The theory might draw on a model of processes of change that transcends treatment types: for example, self-liberation or consciousness raising, or client-therapist consensus about the aims of therapy, or therapists’ and clients’ belief in the ability of their treatment to effect change. 

SUGGESTED SHIFT 2: STUDY THE CHANGE PROCESS WITHIN BROADER, LONGER-ACTING SYSTEMS

Failings 4-5 might require a more radical break with tradition. We might start by studying the ‘therapeutic climate’ of the organisation setting in which treatment occurs. Moos and his colleagues showed that positive outcomes are related not only to the key therapeutic relationship but also to the perceived high quality of relationships with the whole treatment team, high expectations for personal growth and change engendered by the treatment environment and moderate organisational structure.
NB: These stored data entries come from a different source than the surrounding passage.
import Literature.NumberTheory.EllipticCurves.CanonicalPAdicHeightParallelogramProofs
import Literature.NumberTheory.EllipticCurves.PadicSigmaUniquenessProofs
import Literature.NumberTheory.EllipticCurves.PadicSigmaExistenceProofs
import Literature.NumberTheory.EllipticCurves.PAdicLFunction

/-!
# BirchSwinnertonDyer / PAdicOrderV2 — crux `PAdicOrderThesisR2` (stmt-0487), line `wieferich-jet`,
# stub `stub_sigmaJet`: the `t³`-jet of the Mazur–Tate sigma function

Registered stub of the lead skeleton `Cruxes/PAdicOrderThesisR2/Lines/wieferich_jet.lean`:
for `E/ℚ` (globally minimal `W`) and a prime `p ≥ 5` of good ordinary reduction, the canonical
`p`-adic sigma function `σ_p(t) = Σ cₙ tⁿ` of `W ⊗ ℚ_p` (`WeierstrassCurve.padicSigma`, evaluated
by `WeierstrassCurve.padicSigmaEval`) satisfies, for every `t ∈ ℚ_p` with `‖t‖ < 1`,

  `‖σ_p(t) − t − (a₁/2) t²‖ ≤ ‖t‖³`.

Proof (Mazur–Stein–Tate 2006, Thm. 1.3 and Rem. 1.4): the Mazur–Tate pair exists uniquely
(`WeierstrassCurve.mazur_tate_sigma_existsUnique_holds`), so `(padicSigma, padicSigmaConst)` IS a
Mazur–Tate pair (`isMazurTateSigmaPair_padicSigma`); hence `c₀ = 0`, `c₁ = 1`, `2c₂ = a₁`
(`IsMazurTateSigmaPair.two_mul_coeff_two`, oddness) and `cₙ ∈ ℤ_p` for all `n`. Peeling the first
three terms off the convergent series (`Summable.sum_add_tsum_nat_add`) leaves the tail
`Σ_{n ≥ 3} cₙ tⁿ`, each of whose terms has norm `≤ ‖t‖ⁿ ≤ ‖t‖³`; the ultrametric inequality for
`tsum` (`IsUltrametricDist.norm_tsum_le_of_forall_le_of_nonneg`) finishes. Everything used is
proved in the tree; the stub is unconditional.
-/

-- single-conjunct summit: `Summit.BirchSwinnertonDyer.BirchSwinnertonDyer.…` repeats the name by design
set_option linter.dupNamespace false

namespace Summit.BirchSwinnertonDyer.BirchSwinnertonDyer.Cruxes.PAdicOrderThesisR2.WieferichJet

open Literature.NumberTheory.EllipticCurves

/-- **`(σ_p, c)` is a Mazur–Tate pair** for `W ⊗ ℚ_p` when `W/ℚ` is globally minimal elliptic and
`p ≥ 5` is good ordinary: the pair chosen in `WeierstrassCurve.padicSigma` /
`WeierstrassCurve.padicSigmaConst` satisfies `IsMazurTateSigmaPair`, because a pair exists
(Mazur–Stein–Tate 2006, Thm. 1.3 = the tree's theorem
`WeierstrassCurve.mazur_tate_sigma_existsUnique_holds`). [cite: MazurSteinTate2006, Thm. 1.3] -/
theorem isMazurTateSigmaPair_padicSigma_of_isOrdinaryAt (W : WeierstrassCurve ℚ) [W.IsElliptic]
    [W.IsGloballyMinimal] (p : ℕ) [Fact p.Prime] (h5 : 5 ≤ p) (hord : IsOrdinaryAt W p) :
    (W.baseChange ℚ_[p]).IsMazurTateSigmaPair (W.baseChange ℚ_[p]).padicSigma
      (W.baseChange ℚ_[p]).padicSigmaConst := by
  have hMT := WeierstrassCurve.mazur_tate_sigma_existsUnique_holds W p h5 hord.1 hord.2
  refine (W.baseChange ℚ_[p]).isMazurTateSigmaPair_padicSigma ?_
  obtain ⟨σc, hσc, -⟩ := hMT
  exact ⟨σc.1, σc.2, hσc⟩

/-- **`c₂ = a₁/2`**: the quadratic coefficient of the canonical `p`-adic sigma function of a
globally minimal elliptic `W/ℚ` at a good ordinary prime `p ≥ 5` is `a₁/2`
(`σ_p(t) = t + (a₁/2)t² + ⋯`; Mazur–Stein–Tate 2006, Thm. 1.3 and Rem. 1.4: oddness
`σ(i(t)) = -σ(t)` with `i(t) = -t - a₁t² - ⋯` forces `2c₂ = a₁`, tree theorem
`IsMazurTateSigmaPair.two_mul_coeff_two`). [cite: MazurSteinTate2006, Thm. 1.3] -/
theorem coeff_two_padicSigma_eq (W : WeierstrassCurve ℚ) [W.IsElliptic] [W.IsGloballyMinimal]
    (p : ℕ) [Fact p.Prime] (h5 : 5 ≤ p) (hord : IsOrdinaryAt W p) :
    PowerSeries.coeff 2 (W.baseChange ℚ_[p]).padicSigma = (W.a₁ : ℚ_[p]) / 2 := by
  have h2 := (isMazurTateSigmaPair_padicSigma_of_isOrdinaryAt W p h5 hord).two_mul_coeff_two
  have ha : (W.baseChange ℚ_[p]).a₁ = (W.a₁ : ℚ_[p]) := by
    simp [WeierstrassCurve.baseChange, WeierstrassCurve.map_a₁]
  rw [ha] at h2
  rw [eq_div_iff two_ne_zero, mul_comm]
  exact h2

/-- **The tail of the sigma series**: for `W/ℚ` globally minimal elliptic, `p ≥ 5` good ordinary
and `‖t‖ < 1`, `σ_p(t) − t − (a₁/2)t² = Σ_{n ≥ 0} c_{n+3} t^{n+3}` (peel `c₀ = 0`, `c₁ = 1`,
`c₂ = a₁/2` off the convergent series `σ_p(t) = Σ cₙ tⁿ`; Mazur–Stein–Tate 2006, Thm. 1.3).
[cite: MazurSteinTate2006, Thm. 1.3] -/
theorem padicSigmaEval_sub_sub_eq_tsum (W : WeierstrassCurve ℚ) [W.IsElliptic]
    [W.IsGloballyMinimal] (p : ℕ) [Fact p.Prime] (h5 : 5 ≤ p) (hord : IsOrdinaryAt W p)
    (t : ℚ_[p]) (ht : ‖t‖ < 1) :
    W.padicSigmaEval p t - t - (W.a₁ : ℚ_[p]) / 2 * t ^ 2 =
      ∑' n : ℕ, PowerSeries.coeff (n + 3) (W.baseChange ℚ_[p]).padicSigma * t ^ (n + 3) := by
  have hsum := (W.baseChange ℚ_[p]).summable_padicSigma ht
  have hc2 := coeff_two_padicSigma_eq W p h5 hord
  unfold WeierstrassCurve.padicSigmaEval
  rw [← hsum.sum_add_tsum_nat_add 3]
  simp only [Finset.sum_range_succ, Finset.sum_range_zero, zero_add,
    WeierstrassCurve.coeff_zero_padicSigma, WeierstrassCurve.coeff_one_padicSigma, hc2]
  ring

/-- **Stub `stub_sigmaJet` of line `wieferich-jet` (crux `PAdicOrderThesisR2`, stmt-0487): the
`t³`-jet of the Mazur–Tate sigma function.** For `E/ℚ` with globally minimal model `W`, a prime
`p ≥ 5` of good ordinary reduction and `t ∈ ℚ_p` with `‖t‖ < 1`:
`‖σ_p(t) − t − (a₁/2) t²‖ ≤ ‖t‖³`. The canonical sigma function is
`σ_p(t) = t + (a₁/2)t² + Σ_{n ≥ 3} cₙ tⁿ` with `cₙ ∈ ℤ_p` (Mazur–Stein–Tate 2006, Thm. 1.3 and
Rem. 1.4; tree: `mazur_tate_sigma_existsUnique_holds`, `IsMazurTateSigmaPair.two_mul_coeff_two`,
`norm_coeff_padicSigma_le`), so the difference is the tail `Σ_{n ≥ 3} cₙ tⁿ`
(`padicSigmaEval_sub_sub_eq_tsum`), each term of norm `≤ ‖t‖ⁿ ≤ ‖t‖³`, and the ultrametric
inequality for `tsum` bounds the sum by `‖t‖³`. [cite: MazurSteinTate2006, Thm. 1.3] -/
theorem stub_sigmaJet :
    ∀ (W : WeierstrassCurve ℚ) [W.IsElliptic] [W.IsGloballyMinimal] (p : ℕ) [Fact p.Prime],
      5 ≤ p → IsOrdinaryAt W p → ∀ (t : ℚ_[p]), ‖t‖ < 1 →
        ‖W.padicSigmaEval p t - t - (W.a₁ : ℚ_[p]) / 2 * t ^ 2‖ ≤ ‖t‖ ^ 3 := by
  intro W _ _ p _ h5 hord t ht
  rw [padicSigmaEval_sub_sub_eq_tsum W p h5 hord t ht]
  refine IsUltrametricDist.norm_tsum_le_of_forall_le_of_nonneg (by positivity) fun n => ?_
  rw [norm_mul, norm_pow]
  calc ‖PowerSeries.coeff (n + 3) (W.baseChange ℚ_[p]).padicSigma‖ * ‖t‖ ^ (n + 3)
      ≤ 1 * ‖t‖ ^ (n + 3) := by
        gcongr
        exact WeierstrassCurve.norm_coeff_padicSigma_le _ _
    _ ≤ ‖t‖ ^ 3 := by
        rw [one_mul]
        exact pow_le_pow_of_le_one (norm_nonneg t) ht.le (by omega)

end Summit.BirchSwinnertonDyer.BirchSwinnertonDyer.Cruxes.PAdicOrderThesisR2.WieferichJet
We should examine all client procedures in our search for sources of change, including referral and treatment-entry procedures. We might have to seek collaborators with knowledge of wider systems.

Our theories of change, and our research methods, should broaden to include settings and systems that we already know to be important but which our theories of change and our institutional and disciplinary affiliations and allegiances keep at arm’s length. Candidates include Alcoholics Anonymous, Gamblers Anonymous and other addiction mutual-help organisations. They might include faith communities. We could also think of systems in the language of social networks.

SUGGESTED SHIFT 3: ACKNOWLEDGE THE VARIETY OF SOURCES OF USEFUL KNOWLEDGE

The third shift addresses the very nature of the science we practice and aims to deal with failings 6-8. In general, the call is for research which uses quantitative research less and qualitative research more, and which in its design involves closer collaboration between researchers and participants, drawing on traditions such as those of action and participatory research. This varied collection offers a greater ‘voice’ to participants.

As Sullivan said: “outcomes research is forcing us to recognise that only the patient can determine if medical treatment has been successful”.

*ORIGINAL PAPER AND REFERENCES.
Orford's peer-reviewed 11-page research paper, with full research references, was published by Addiction.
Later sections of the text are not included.